/-! ### Thm. 4.4 (1) and (2) at `m = 1` on `(E[3], 𝓕̄_can)` from surj(3) alone -/

/-- **Sakamoto's Thm. 4.4 (1) at `m = 1` directly on `(E[3], 𝓕̄_can)`, from surj(3) ALONE.**
`T = T̄ = E[3]` (`W.torsionGaloisModule 3`), residual pair = the identities (legitimate at `m = 1`:
`red` onto, `ker red = 0 = 3·E[3]`, `incl ∘ red = 3⁰`), `𝓕 = 𝓕̄_can = propagatedSelmerStructureOne W 3`
(Mazur–Rubin's structure propagated from `T₃E`, read on `E[3]`).  DISCHARGED: (H.1) from surj(3);
(H.3) at `m = 1` by n1011-p04's `hH3_self_of_hasSurjectiveModNGaloisRep` (no tower); (H.SD) and the
residual coisotropy by the Weil choice of `θ` (n1011-p18); cartesian (trivial for the identity
pair); `hS'`/`hunr` for `S ⊇ ∞ ∪ {3} ∪ {bad}`; the CORE RANK `χ(𝓕̄_can) = 1` by p13's
`hasCoreRank_one_propagatedSelmerStructureOne` with `hbd` (p05), `hKfin` (Silverman X.4.2 (b)),
`hKSD` (p13) and (Lp) `hLpIm` (n1011-p04 T-Lp `natCard_propagatedSelmerStructureOne_three`, from `hEP`)
discharged; the `ℤ/3`-module structure inside the proof (`𝔽₃` a field).  CONCLUSION:
`KS₁(E[3], 𝓕̄_can, 𝒫(τ))` is free of rank one over `𝔽₃`, and `κ ↦ κ_d` is a bijection onto
`H¹_{𝓕̄_can(d)}(ℚ, E[3])` at every level `d` with `λ*(d) = 0` (`λ*` for the residual family `inv`).
Binders (nothing hidden): the fact `hS24`, `[Finite E[3]]`, surj(3), the `τ`-datum (`τ ∈ Γ_{ℚ(μ₃)}`,
`E[3]/(τ−1) ≃ ℤ/3` — exists by p260356 `exists_rootsOfUnityFixer_cokerSubOne_equiv_zmod_three_of_surj`),
the Poitou–Tate family `inv` ×4, `hEP` (which now ALSO discharges the located gap (Lp) — n1011-p04's
T-Lp `natCard_propagatedSelmerStructureOne_three`, p263840), an admissible `S`, the
Kolyvagin datum on `E[3]` (`D`, `η`, `hP`, `hT`, `hD`).  No tower: every surj(3) row incl. EXOTIC.
CONDITIONAL on `hS24`; nothing booked; no mark changed.
[cite: Sakamoto2024, §2 (H.1)–(H.3) (p. 921), Def. 3.5–3.8 (pp. 923–924), Thm. 4.4 (1) (p. 926)] -/
theorem kolyvaginSystems_freeRankOne_propagatedSelmerStructureOne_of_surj
    (hS24 : Sakamoto2024.kolyvaginSystems_freeRankOne_zmod_three_pow)
    [Finite (geomTorsion W ((3 : ℕ) : ℤ))]
    (h3 : W.HasSurjectiveModNGaloisRep ((3 : ℕ) : ℤ))
    (τ : absoluteGaloisGroup ℚ) (hτμ : τ ∈ rootsOfUnityFixer ℚ 3)
    (hτq : Nonempty (cokerSubOne (W.torsionGaloisModule ((3 : ℕ) : ℤ)) τ ≃+ ZMod 3))
    (inv : LocalInvariants ℚ 3) (hperf : inv.IsPerfect) (hsum : inv.SumLocalTermEqZero)
    (hunro : inv.UnramifiedOrthogonal) (hcompl : inv.SelmerComplement)
    (hEP : ∀ v : HeightOneSpectrum (𝓞 ℚ), localEulerPoincareCharacteristic (v.adicCompletion ℚ))
    (S : Finset (Place ℚ)) (hS : ∀ w : InfinitePlace ℚ, (Sum.inl w : Place ℚ) ∈ S)
    (h3S : ∀ v : HeightOneSpectrum (𝓞 ℚ), ((3 : ℕ) : 𝓞 ℚ) ∈ v.asIdeal → (Sum.inr v : Place ℚ) ∈ S)
    (hbadS : ∀ v : HeightOneSpectrum (𝓞 ℚ), ¬ W.HasGoodReductionAt v → (Sum.inr v : Place ℚ) ∈ S)
    (D : KolyvaginDatum (W.torsionGaloisModule ((3 : ℕ) : ℤ)))
    (η : (q : HeightOneSpectrum (𝓞 ℚ)) → (ZMod (Ideal.absNorm q.asIdeal))ˣ)
    (hP : D.primes = frobeniusClassPrimes (W.torsionGaloisModule ((3 : ℕ) : ℤ))
      {v | (Sum.inr v : Place ℚ) ∈ S} τ 3)
    (hT : D.transverse = cyclotomicTransverse (W.torsionGaloisModule ((3 : ℕ) : ℤ)))
    (hD : D.HasCanonicalComparison 3 η) :
    KolyvaginSystem.IsFreeRankOneZMod (D.kolyvaginSystems (propagatedSelmerStructureOne W 3)) 3 ∧
      ∀ (d : Finset (HeightOneSpectrum (𝓞 ℚ))) (hd : D.IsLevel d),
        LocalInvariants.lambdaStar inv (D.atLevel (propagatedSelmerStructureOne W 3) d) 3 = 0 →
        Function.Bijective fun κ : D.kolyvaginSystems (propagatedSelmerStructureOne W 3) =>
          (⟨κ.1 d, ((KolyvaginDatum.mem_kolyvaginSystems_iff D _ κ.1).mp κ.2).mem_selmerGroup
              d hd⟩ : (D.atLevel (propagatedSelmerStructureOne W 3) d).selmerGroup) := by
  haveI : Fact (Nat.Prime 3) := ⟨Nat.prime_three⟩
  haveI : NeZero ((3 : ℕ) : ℚ) := ⟨by norm_num⟩
  -- the `ℤ/3^1`-module `E[3]` (any structure is admissible: the fact quantifies over it)
  haveI hF : Fact (Nat.Prime (3 ^ 1)) := ⟨by norm_num⟩
  letI : Module (ZMod (3 ^ 1)) (geomTorsion W ((3 : ℕ) : ℤ)) :=
    (inferInstance : Module (ZMod 3) (geomTorsion W ((3 : ℕ) : ℤ)))
  haveI : Module.Finite (ZMod (3 ^ 1)) (geomTorsion W ((3 : ℕ) : ℤ)) := Module.Finite.of_finite
  -- the Weil datum, the `3`-descent finiteness / self-duality count, the core rank
  obtain ⟨e, hμ, hadd₁, hadd₂, halt, hnondeg, hgal⟩ :=
    exists_weilPairing_holds W 3 (by norm_num) (by norm_num)
  let T : Finset (HeightOneSpectrum (𝓞 ℚ)) := S.preimage Sum.inr Sum.inr_injective.injOn
  have h3T : ∀ v : HeightOneSpectrum (𝓞 ℚ), ((3 : ℕ) : 𝓞 ℚ) ∈ v.asIdeal → v ∈ T :=
    fun v hv => Finset.mem_preimage.mpr (h3S v hv)
  have hbadT : ∀ v : HeightOneSpectrum (𝓞 ℚ), ¬ W.HasGoodReductionAt v → v ∈ T :=
    fun v hv => Finset.mem_preimage.mpr (hbadS v hv)
  have hKfin : Finite (W.kummerSelmerStructure ((3 : ℕ) : ℤ)).selmerGroup := by
    rw [← selmerGroup_eq_selmerGroup_kummerSelmerStructure]
    exact W.finite_selmerGroup_holds (by norm_num)
  haveI := hKfin
  have hKSD := natCard_selmerGroup_kummer_eq_dual W 3 e hμ hadd₁ hadd₂ hgal halt hnondeg
    Nat.prime_three.isPrimePow (by decide) inv (fun v => (hperf v).1.injective) hEP
  have hCR : LocalInvariants.HasCoreRank inv (propagatedSelmerStructureOne W 3) 3 1 :=
    hasCoreRank_one_propagatedSelmerStructureOne W inv hperf hsum hcompl T h3T hbadT
      (fun v hv => bounded_pPrimaryTorsion_localGaloisModule_rat W 3 hv) hKfin hKSD
      (fun v hv => natCard_propagatedSelmerStructureOne_three W v (hEP v) hv)
  have hco := isResiduallyCoisotropic_propagatedSelmerStructureOne_three W e hμ hadd₁ hadd₂ hgal
    halt hnondeg inv hperf S (fun v _ => hEP v)
  -- the fact at `m = 1`, `T = T̄ = E[3]`, identity residual pair
  have h := hS24 (geomTorsion W ((3 : ℕ) : ℤ)) (geomTorsion W ((3 : ℕ) : ℤ)) 1
    (W.torsionGaloisModule _) (W.torsionGaloisModule _) ContIntertwiningMap.id ContIntertwiningMap.id
    τ (weilDualIntertwining W 3 e hμ hadd₁ hadd₂ hgal) inv S (propagatedSelmerStructureOne W 3) D η
    (fun x => ⟨x, rfl⟩) (id_eq_zero_iff_exists W) (id_id_eq_pow_smul W)
    (residual_irreducible_of_surj W 3 h3) (by simpa using hτμ) (by simpa using hτq)
    (fun f hf => hH3_self_of_hasSurjectiveModNGaloisRep W 3 (by decide) h3 f
      (fun u hu hμu => hf u hu (by simpa using hμu)))
    (X11b.LocBridge.weilDualHom_bijective W 3 e hμ hadd₁ hadd₂ hnondeg)
    hperf hsum hunro hcompl hS (fun v hv => not_mem_and_isUnramifiedAt_three_of_not_mem W S h3S hbadS hv)
    (propagatedSelmerStructureOne_three_isUnramifiedOutside W S hS h3S hbadS)
    (IdPair.isCartesian_id _ S) (by rw [IdPair.induced_id]; exact hCR)
    (by rw [IdPair.induced_id]; exact hco) (by simpa using hP) hT (by simpa using hD)
  refine ⟨by simpa using h.1, fun d hd hlam => h.2 d hd ?_⟩
  rwa [IdPair.induced_id]


/-- **Sakamoto's Thm. 4.4 (2) at `m = 1` directly on `(E[3], 𝓕̄_can)`, from surj(3) ALONE** (n1011-p11's
unfolding `Sakamoto2024.kolyvaginSystems_idealOfBasis_eq_fittingIdeal_zmod_three_pow`, R1-22): for a
BASIS `κ` of `KS₁(E[3], 𝓕̄_can, 𝒫(τ))` and a level `d`, with `N_d = H¹_{𝓕̄_can(d)^*}(ℚ, E[3]^∨(1))`
the dual Selmer group for a Poitou–Tate family `inv'` at level `3 = 3^1` (which MAY be taken equal
to the residual family `inv` — at `m = 1` the two levels coincide): `#N_d ∣ 3 ⟹ ord(κ_d)·#N_d = 3`
and `3 ∣ #N_d ⟹ κ_d = 0`.  Same instantiation and discharges as
`kolyvaginSystems_freeRankOne_propagatedSelmerStructureOne_of_surj` (identity residual pair, (H.1),
(H.3) without tower, Weil, cartesian, unramifiedness, core rank with `hbd`/`hKfin`/`hKSD`).  Binders
(nothing hidden): the fact `hS24₂`, `[Finite E[3]]`, surj(3), the `τ`-datum, `inv` ×4, `hEP`,
an admissible `S` ((Lp) discharged from `hEP`: p04 T-Lp), the Kolyvagin datum on `E[3]`, `inv'` ×4, the basis `κ`, the
level `d`.  No tower: every surj(3) row incl. EXOTIC.  CONDITIONAL on `hS24₂`; nothing booked.
[cite: Sakamoto2024, Thm. 4.4 (2) (p. 926; = Prop. 7.7, p. 936)] -/
theorem kolyvaginSystems_idealOfBasis_propagatedSelmerStructureOne_of_surj
    (hS24₂ : Sakamoto2024.kolyvaginSystems_idealOfBasis_eq_fittingIdeal_zmod_three_pow)
    [Finite (geomTorsion W ((3 : ℕ) : ℤ))]
    (h3 : W.HasSurjectiveModNGaloisRep ((3 : ℕ) : ℤ))
    (τ : absoluteGaloisGroup ℚ) (hτμ : τ ∈ rootsOfUnityFixer ℚ 3)
    (hτq : Nonempty (cokerSubOne (W.torsionGaloisModule ((3 : ℕ) : ℤ)) τ ≃+ ZMod 3))
    (inv : LocalInvariants ℚ 3) (hperf : inv.IsPerfect) (hsum : inv.SumLocalTermEqZero)
    (hunro : inv.UnramifiedOrthogonal) (hcompl : inv.SelmerComplement)
    (hEP : ∀ v : HeightOneSpectrum (𝓞 ℚ), localEulerPoincareCharacteristic (v.adicCompletion ℚ))
    (S : Finset (Place ℚ)) (hS : ∀ w : InfinitePlace ℚ, (Sum.inl w : Place ℚ) ∈ S)
    (h3S : ∀ v : HeightOneSpectrum (𝓞 ℚ), ((3 : ℕ) : 𝓞 ℚ) ∈ v.asIdeal → (Sum.inr v : Place ℚ) ∈ S)
    (hbadS : ∀ v : HeightOneSpectrum (𝓞 ℚ), ¬ W.HasGoodReductionAt v → (Sum.inr v : Place ℚ) ∈ S)
    (D : KolyvaginDatum (W.torsionGaloisModule ((3 : ℕ) : ℤ)))
    (η : (q : HeightOneSpectrum (𝓞 ℚ)) → (ZMod (Ideal.absNorm q.asIdeal))ˣ)
    (hP : D.primes = frobeniusClassPrimes (W.torsionGaloisModule ((3 : ℕ) : ℤ))
      {v | (Sum.inr v : Place ℚ) ∈ S} τ 3)
    (hT : D.transverse = cyclotomicTransverse (W.torsionGaloisModule ((3 : ℕ) : ℤ)))
    (hD : D.HasCanonicalComparison 3 η)
    (inv' : LocalInvariants ℚ 3) (hperf' : inv'.IsPerfect) (hsum' : inv'.SumLocalTermEqZero)
    (hunro' : inv'.UnramifiedOrthogonal) (hcompl' : inv'.SelmerComplement)
    (κ : D.kolyvaginSystems (propagatedSelmerStructureOne W 3)) (hκ : AddSubgroup.zmultiples κ = ⊤)
    (d : Finset (HeightOneSpectrum (𝓞 ℚ))) (hd : D.IsLevel d) :
    (Nat.card (inv'.dualSelmerStructure (W.torsionGaloisModule ((3 : ℕ) : ℤ))
        (D.atLevel (propagatedSelmerStructureOne W 3) d)).selmerGroup ∣ 3 →
      addOrderOf (κ.1 d) *
        Nat.card (inv'.dualSelmerStructure (W.torsionGaloisModule ((3 : ℕ) : ℤ))
          (D.atLevel (propagatedSelmerStructureOne W 3) d)).selmerGroup = 3) ∧
    (3 ∣ Nat.card (inv'.dualSelmerStructure (W.torsionGaloisModule ((3 : ℕ) : ℤ))
        (D.atLevel (propagatedSelmerStructureOne W 3) d)).selmerGroup → κ.1 d = 0) := by
  haveI : Fact (Nat.Prime 3) := ⟨Nat.prime_three⟩
  haveI : NeZero ((3 : ℕ) : ℚ) := ⟨by norm_num⟩
  haveI hF : Fact (Nat.Prime (3 ^ 1)) := ⟨by norm_num⟩
  letI : Module (ZMod (3 ^ 1)) (geomTorsion W ((3 : ℕ) : ℤ)) :=
    (inferInstance : Module (ZMod 3) (geomTorsion W ((3 : ℕ) : ℤ)))
  haveI : Module.Finite (ZMod (3 ^ 1)) (geomTorsion W ((3 : ℕ) : ℤ)) := Module.Finite.of_finite
  obtain ⟨e, hμ, hadd₁, hadd₂, halt, hnondeg, hgal⟩ :=
    exists_weilPairing_holds W 3 (by norm_num) (by norm_num)
  let T : Finset (HeightOneSpectrum (𝓞 ℚ)) := S.preimage Sum.inr Sum.inr_injective.injOn
  have h3T : ∀ v : HeightOneSpectrum (𝓞 ℚ), ((3 : ℕ) : 𝓞 ℚ) ∈ v.asIdeal → v ∈ T :=
    fun v hv => Finset.mem_preimage.mpr (h3S v hv)
  have hbadT : ∀ v : HeightOneSpectrum (𝓞 ℚ), ¬ W.HasGoodReductionAt v → v ∈ T :=
    fun v hv => Finset.mem_preimage.mpr (hbadS v hv)
  have hKfin : Finite (W.kummerSelmerStructure ((3 : ℕ) : ℤ)).selmerGroup := by
    rw [← selmerGroup_eq_selmerGroup_kummerSelmerStructure]
    exact W.finite_selmerGroup_holds (by norm_num)
  haveI := hKfin
  have hKSD := natCard_selmerGroup_kummer_eq_dual W 3 e hμ hadd₁ hadd₂ hgal halt hnondeg
    Nat.prime_three.isPrimePow (by decide) inv (fun v => (hperf v).1.injective) hEP
  have hCR : LocalInvariants.HasCoreRank inv (propagatedSelmerStructureOne W 3) 3 1 :=
    hasCoreRank_one_propagatedSelmerStructureOne W inv hperf hsum hcompl T h3T hbadT
      (fun v hv => bounded_pPrimaryTorsion_localGaloisModule_rat W 3 hv) hKfin hKSD
      (fun v hv => natCard_propagatedSelmerStructureOne_three W v (hEP v) hv)
  have hco := isResiduallyCoisotropic_propagatedSelmerStructureOne_three W e hμ hadd₁ hadd₂ hgal
    halt hnondeg inv hperf S (fun v _ => hEP v)
  have h := hS24₂ (geomTorsion W ((3 : ℕ) : ℤ)) (geomTorsion W ((3 : ℕ) : ℤ)) 1
    (W.torsionGaloisModule _) (W.torsionGaloisModule _) ContIntertwiningMap.id ContIntertwiningMap.id
    τ (weilDualIntertwining W 3 e hμ hadd₁ hadd₂ hgal) inv S (propagatedSelmerStructureOne W 3) D η
    (fun x => ⟨x, rfl⟩) (id_eq_zero_iff_exists W) (id_id_eq_pow_smul W)
    (residual_irreducible_of_surj W 3 h3) (by simpa using hτμ) (by simpa using hτq)
    (fun f hf => hH3_self_of_hasSurjectiveModNGaloisRep W 3 (by decide) h3 f
      (fun u hu hμu => hf u hu (by simpa using hμu)))
    (X11b.LocBridge.weilDualHom_bijective W 3 e hμ hadd₁ hadd₂ hnondeg)
    hperf hsum hunro hcompl hS (fun v hv => not_mem_and_isUnramifiedAt_three_of_not_mem W S h3S hbadS hv)
    (propagatedSelmerStructureOne_three_isUnramifiedOutside W S hS h3S hbadS)
    (IdPair.isCartesian_id _ S) (by rw [IdPair.induced_id]; exact hCR)
    (by rw [IdPair.induced_id]; exact hco) (by simpa using hP) hT (by simpa using hD)
    inv' hperf' hsum' hunro' hcompl' κ hκ d hd
  simpa using h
━━━━━━━━━━━━━━━━━━━━━━━━━━━━━━
* [WHAT THE TASK ASKS]
Each line in the listing above from the one containing "LocalInvariants.lambdaStar inv (D.atLevel" through the one containing "(⟨κ.1 d, ((KolyvaginDatum.mem_kolyvaginSystems_iff" should be repeated exactly, and no other line.

* [ANSWER BOX]
        LocalInvariants.lambdaStar inv (D.atLevel (propagatedSelmerStructureOne W 3) d) 3 = 0 →
        Function.Bijective fun κ : D.kolyvaginSystems (propagatedSelmerStructureOne W 3) =>
          (⟨κ.1 d, ((KolyvaginDatum.mem_kolyvaginSystems_iff D _ κ.1).mp κ.2).mem_selmerGroup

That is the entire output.